The measurement results of each example and comparative example are summarized in Table 1.

When a compound having a bifunctional (meth) acryloyl group is not used in the structural unit derived from the butane (butadiene) polymer of the component (B) as in Comparative Examples 1 to 3, the dielectric constant increases and haze increases. May be higher. When isostearyl acrylate (ISTA) is used as a (meth) acrylic acid derivative monomer having one (meth) acryloyl group in the molecule as in (A2) as in Comparative Examples 1 and 2, comparison without using it The dielectric constant is lower than in Example 3.
On the other hand, as shown in Examples 1 to 6, (A) component (A1) (meth) acrylic acid derivative polymer and (A2) (meth) acryloyl group in the molecule (meth) When both a compound having an acrylic acid derivative monomer and a compound containing a structural unit derived from a (B) component butane polymer having a (meth) acryloyl group or a butadiene polymer having a (meth) acryloyl group are contained The dielectric sheet has a low dielectric constant and a low haze value after being left in a high-temperature and high-humidity environment.

<Example 7>
[Preparation of adhesive sheet 1B (4-layer product)]

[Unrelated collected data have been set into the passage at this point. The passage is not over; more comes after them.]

/-- `log N((α)) = ∑_w log σ_w α` for totally positive `α`. [folklore] -/
theorem log_absNorm_span_eq_sum {α : 𝓞 K} (hα : NumberField.IsTotPos K (α : K)) :
    Real.log (Ideal.absNorm (Ideal.span {α}) : ℝ) = ∑ w : RP, Real.log (remb K (α : K) w) := by
  have h1 := abs_norm_eq_prod_abs_remb (K := K) (α : K)
  have h2 : (Ideal.absNorm (Ideal.span {α}) : ℝ) = |(Algebra.norm ℚ (α : K) : ℝ)| := by
    rw [Ideal.absNorm_span_singleton, ← Algebra.coe_norm_int α, Rat.cast_intCast, Nat.cast_natAbs, Int.cast_abs]
  rw [h2, h1, Real.log_prod (s := Finset.univ) (f := fun w => |remb K (α : K) w|)
    (fun w _ => (abs_pos.2 (remb_pos_of_isTotPos hα w).ne').ne')]
  exact Finset.sum_congr rfl fun w _ => by rw [abs_of_pos (remb_pos_of_isTotPos hα w)]

/-- The twisted family at the place `w₀`: profile `v k(v)` at `w₀`, `k` elsewhere. [folklore] -/
def twistFam (k : ℝ → ℝ) (w₀ : RP) : RP → ℝ → ℝ := Function.update (fun _ => k) w₀ fun v => v * k v

omit [IsTotallyReal K] in
/-- `Ω^{(w₀)}(α) = ℓ_{w₀}(α) · Ω(α)`. [folklore] -/
theorem weightΩfam_twistFam (k : ℝ → ℝ) (M : ℝ) (α : 𝓞 K) (w₀ : RP) :
    weightΩfam K (twistFam k w₀) M α = (ell M α w₀ : ℂ) * weightΩ K (fun v => (k v : ℂ)) M α := by
  unfold weightΩfam weightΩ twistFam
  have hupd : (fun w : RP => ((Function.update (fun _ : RP => k) w₀ (fun v => v * k v) w
      (Real.log (remb K (α : K) w) - Real.log M) : ℝ) : ℂ)) =
      Function.update (fun w : RP => ((k (Real.log (remb K (α : K) w) - Real.log M) : ℝ) : ℂ)) w₀
        (((ell M α w₀ * k (ell M α w₀) : ℝ) : ℂ)) := by
    funext w
    by_cases hw : w = w₀
    · subst hw; simp [ell]
    · rw [Function.update_of_ne hw, Function.update_of_ne hw]
  rw [hupd, Finset.prod_update_of_mem (Finset.mem_univ w₀), ← Finset.mul_prod_erase _ _ (Finset.mem_univ w₀),
    Finset.sdiff_singleton_eq_erase]
  push_cast
  simp only [ell]
  ring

(I) A liquid adhesive resin composition was obtained in the same manner as in Example 1.
(II) After coating this adhesive resin composition on one surface of the heavy release separator 3 to form a coating film, the temporary separator 6 is laminated on the adhesive layer 2 and irradiated with ultraviolet rays (2.0 × 10 ³ mJ / cm ² ), and then, an acrylic adhesive (Hitalex K-6040 (trade name), manufactured by Hitachi Chemical Co., Ltd.) is laminated on the other surface of the heavy release separator 3 A carrier film 5 was laminated.
(III) The heavy release separator 3, the adhesive layer 2, the temporary separator 6 and the carrier film 5 were cut so as to be 220 mm × 180 mm.
(IV) The pressure-sensitive adhesive layer 2, the heavy release separator 3 and the temporary separator 6 were cut with a rotary blade having a diameter of 72 mm so as to be 205 mm × 160 mm. A rotary punching device was used for cutting. At this time, both long sides of the carrier film 5 protrude 7.5 mm from both long sides of the adhesive layer 2, and both short sides of the carrier film 5 are short of the adhesive layer 2. It cut | disconnected so that it might protrude 10 mm from both sides of a side.
(V) The temporary separator 6 was peeled off, and a 215 mm × 170 mm light release separator 4 was laminated on the adhesive layer 2. Thus, the adhesive sheet 1B for image display apparatuses was obtained. At this time, both sides on the long side of the light release separator 4 protrude 5 mm from both sides on the long side of the adhesive layer 2, and both sides on the short side of the light release separator 4 are short sides of the adhesive layer 2. Lamination was carried out so as to protrude 5 mm from both sides.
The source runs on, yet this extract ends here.